Of course, when there is coding, there is decoding , The code is as follows , Relatively simple :

/* Get a decoded version of an encoded object (returned as a new object).
* If the object is already raw-encoded just increment the ref count.
* Get the decoded object ( It returns a new object ), If the object is a primitive type , Just add a quote . */
robj *getDecodedObject(robj *o) {
robj *dec;
if (sdsEncodedObject(o)) {
incrRefCount(o);
return o;
}
if (o->type == OBJ_STRING && o->encoding == OBJ_ENCODING_INT) {
char buf[32];
ll2string(buf,32,(long)o->ptr);
dec = createStringObject(buf,strlen(buf));
return dec;
} else {
serverPanic("Unknown encoding type");
}
}

Reference counting and automatic cleanup

As mentioned above ,redis To save space , Will reuse some objects , Objects that are not referenced are automatically cleaned up . The author uses the way of reference counting to realize gc, The code is also relatively simple , as follows :

void incrRefCount(robj *o) {
if (o->refcount < OBJ_FIRST_SPECIAL_REFCOUNT) {
o->refcount++;
} else {
if (o->refcount == OBJ_SHARED_REFCOUNT) {
/* Nothing to do: this refcount is immutable. */
} else if (o->refcount == OBJ_STATIC_REFCOUNT) {
serverPanic("You tried to retain an object allocated in the stack");
}
}
}
/* Reduce reference count , If there is no reference, free memory space */
void decrRefCount(robj *o) {
// Clean up the space
if (o->refcount == 1) {
switch(o->type) {
case OBJ_STRING: freeStringObject(o); break;
case OBJ_LIST: freeListObject(o); break;
case OBJ_SET: freeSetObject(o); break;
case OBJ_ZSET: freeZsetObject(o); break;
case OBJ_HASH: freeHashObject(o); break;
case OBJ_MODULE: freeModuleObject(o); break;
case OBJ_STREAM: freeStreamObject(o); break;
default: serverPanic("Unknown object type"); break;
}
zfree(o);
} else {
if (o->refcount <= 0) serverPanic("decrRefCount against refcount <= 0");
if (o->refcount != OBJ_SHARED_REFCOUNT) o->refcount--;
}
}

summary

Sum up , It can be said that robj There are several functions .
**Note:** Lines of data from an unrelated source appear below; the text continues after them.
import Mathlib
import Literature.AlgebraicGeometry.Resolution.CobordantGame
import Summits.ResolutionOfSingularities.ResolutionOfSingularities.Theses.WeightedInvariant
import Summits.ResolutionOfSingularities.ResolutionOfSingularities.Theorems.WeightedInvariantGlobalizeLocalDropCanonize
import Summits.ResolutionOfSingularities.ResolutionOfSingularities.Theorems.WeightedInvariantGlobalizeLocalDropCylinder
import Summits.ResolutionOfSingularities.ResolutionOfSingularities.Theorems.WeightedInvariantGlobalizeLocalDropRegularGerms

/-!
# `WeightedInvariant.GlobalizeLocalDrop`: logical position, and (H1)–(H3) of `stub_hornedRank`
# for the canonical rank

Route `ResolutionOfSingularities/WeightedInvariant`, support item `GlobalizeLocalDrop`
(stmt-ResolutionOfSingularities-14763): `LocalWeightedDrop → WeightedConstruction`.  Packaging file over
the three sibling files `…GlobalizeLocalDropCanonize` (step (1): `leastRank` canonical, unit- and
coordinate-invariant), `…GlobalizeLocalDropCylinder` (cylinder monotonicity at won germs) and
`…GlobalizeLocalDropRegularGerms` (value `0` off the singular germs):

* `globalizeLocalDrop_iff_not_or`, `globalizeLocalDrop_iff_of_localWeightedDrop` — LOGICAL POSITION of
  the item: it holds iff the crux `LocalWeightedDrop` (stmt-8899) fails or the crux `WeightedConstruction`
  (stmt-0571) holds, and it IS `WeightedConstruction` once `LocalWeightedDrop` is proved.  (Steps (2) EXTEND
  and (3) GLOBALIZE of the item's sketch are open mathematics; see the item's evidence note.)
* `won_of_localWeightedDrop` — under the crux every germ in `n ≥ 1` variables is won.
* `leastRank_cyl_le_of_allSingularWon` — (H3) per field: if every singular germ over `k` is won, the
  canonical rank does not increase along cylinders, for all `n` and all germs.
* `leastRank_hornedRank_H123_of_localWeightedDrop` — under the crux, over an algebraically closed field
  of characteristic `p`, `ρ := CobordantGame.leastRank` satisfies VERBATIM the first three conjuncts
  (H1) coordinate changes, (H2) units, (H3) cylinders of the first 8899 line lead's `stub_hornedRank`
  (crux workfile `Cruxes/LocalWeightedDrop/Lines/vertex-descent-weight-residues.lean`) — everything that
  stub asks of `ρ` except its drop clause (H4), which is the crux itself in tame/wild normal form.
  (H1)/(H2) are unconditional equalities (`leastRank_subst`, `leastRank_unit_mul`).
-/

set_option linter.dupNamespace false -- mandated namespace of this single-conjunct summit

namespace Summit.ResolutionOfSingularities.ResolutionOfSingularities.Theorems

open Literature.AlgebraicGeometry.Resolution
open Literature.AlgebraicGeometry.Resolution.CobordantGame
open Summit.ResolutionOfSingularities.ResolutionOfSingularities.Theses.WeightedInvariant

/-! ### 1. Logical position of the item -/

/-- LOGICAL POSITION: `GlobalizeLocalDrop` holds iff the crux `LocalWeightedDrop` (its antecedent,
stmt-8899) fails or the crux `WeightedConstruction` (its consequent, stmt-0571) holds — either
settlement currently attempted on the route gives the item for free. -/
theorem globalizeLocalDrop_iff_not_or : GlobalizeLocalDrop ↔ (¬ LocalWeightedDrop ∨ WeightedConstruction) := by
  unfold GlobalizeLocalDrop
  tauto

/-- Once `LocalWeightedDrop` is proved, `GlobalizeLocalDrop` IS the crux `WeightedConstruction`. -/
theorem globalizeLocalDrop_iff_of_localWeightedDrop (h : LocalWeightedDrop) :
    GlobalizeLocalDrop ↔ WeightedConstruction :=
  ⟨fun hG => hG h, fun hW _ => hW⟩

/-! ### 2. Every germ is won under the crux; (H3) per field -/

variable {k : Type} [Field k]

/-- Under `LocalWeightedDrop`, over an algebraically closed field of characteristic `p`, EVERY germ in
`n ≥ 1` variables is in the winning region (singular ones by the crux, the others in one move), so
`leastRank` is the honest game value everywhere. -/
theorem won_of_localWeightedDrop (hL : LocalWeightedDrop) {p : ℕ} (hp : p.Prime) (k : Type) [Field k]
    [CharP k p] [IsAlgClosed k] {n : ℕ} (hn : 0 < n) (f : MvPowerSeries (Fin n) k) : Won k n f :=
  won_of_allSingularWon (localWeightedDrop_iff_allWon.mp hL p hp k) hn f

/-- (H3) PER FIELD: over a field where every singular germ is won, the canonical rank does not increase
along cylinders, for ALL `n` and all germs (no characteristic hypothesis). -/
theorem leastRank_cyl_le_of_allSingularWon
    (hW : ∀ (n : ℕ) (f : MvPowerSeries (Fin n) k), IsSingular k f → Won k n f)
    (n : ℕ) (j : Fin (n + 1)) (h : MvPowerSeries (Fin n) k) :
    leastRank (n + 1) (MvPowerSeries.subst
      (fun m : Fin n => (MvPowerSeries.X (j.succAbove m) : MvPowerSeries (Fin (n + 1)) k)) h) ≤ leastRank n h := by
  rcases Nat.eq_zero_or_pos n with rfl | hn
  · exact (leastRank_cyl_fin_zero j h).trans_le zero_le
  · exact leastRank_cyl_le j (won_of_allSingularWon hW hn h)

/-! ### 3. (H1)–(H3) of `stub_hornedRank` for the canonical rank -/

/-- (H1)–(H3) OF `stub_hornedRank` FOR THE CANONICAL RANK.  Under `LocalWeightedDrop`, over an algebraically
closed field of characteristic `p`, `ρ := CobordantGame.leastRank` is (H1) monotone (indeed invariant) under formal
coordinate changes, (H2) monotone (invariant) under units, (H3) monotone under cylinders along every slot — the
three structural conjuncts of the first line lead's `stub_hornedRank` (crux stmt-8899), verbatim with `ρ := leastRank`.
(H1)/(H2) hold unconditionally (`leastRank_subst`, `leastRank_unit_mul`); (H3) uses the crux only through "every
singular germ is won" (`leastRank_cyl_le_of_allSingularWon`, per field, characteristic-free). -/
theorem leastRank_hornedRank_H123_of_localWeightedDrop (hL : LocalWeightedDrop) {p : ℕ} (hp : p.Prime)
    (k : Type) [Field k] [CharP k p] [IsAlgClosed k] :
    (∀ (n : ℕ) (f : MvPowerSeries (Fin n) k) (Φ : Fin n → MvPowerSeries (Fin n) k),
      (∀ i, MvPowerSeries.constantCoeff (Φ i) = 0) →
      IsUnit (Matrix.det (Matrix.of fun i j => MvPowerSeries.coeff (Finsupp.single j 1) (Φ i))) →
      leastRank n (MvPowerSeries.subst Φ f) ≤ leastRank n f) ∧
    (∀ (n : ℕ) (f u : MvPowerSeries (Fin n) k), MvPowerSeries.constantCoeff u ≠ 0 →
      leastRank n (u * f) ≤ leastRank n f) ∧
    (∀ (n : ℕ) (j : Fin (n + 1)) (h : MvPowerSeries (Fin n) k),
      leastRank (n + 1) (MvPowerSeries.subst
        (fun m : Fin n => (MvPowerSeries.X (j.succAbove m) : MvPowerSeries (Fin (n + 1)) k)) h) ≤ leastRank n h) :=
  ⟨fun _ f _ hΦ0 hdet => (leastRank_subst hΦ0 hdet f).le, fun _ f _ hu => (leastRank_unit_mul hu f).le,
    leastRank_cyl_le_of_allSingularWon (localWeightedDrop_iff_allWon.mp hL p hp k)⟩

end Summit.ResolutionOfSingularities.ResolutionOfSingularities.Theorems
  1. For all types of value Provide a unified package .
  2. Save the necessary information for data elimination .
  3. Realize data reuse , And automatic gc function .

This article is about Redis Source analysis series blog , At the same time, there are also corresponding Redis Chinese annotation version , I want to learn more about it Redis Classmate , welcome star And attention . Redis Chinese annotation version warehouse :https://github.com/xindoo/Redis Redis Source analysis column :https://zxs.io/s/1h If you found this article useful , welcome One key, three links .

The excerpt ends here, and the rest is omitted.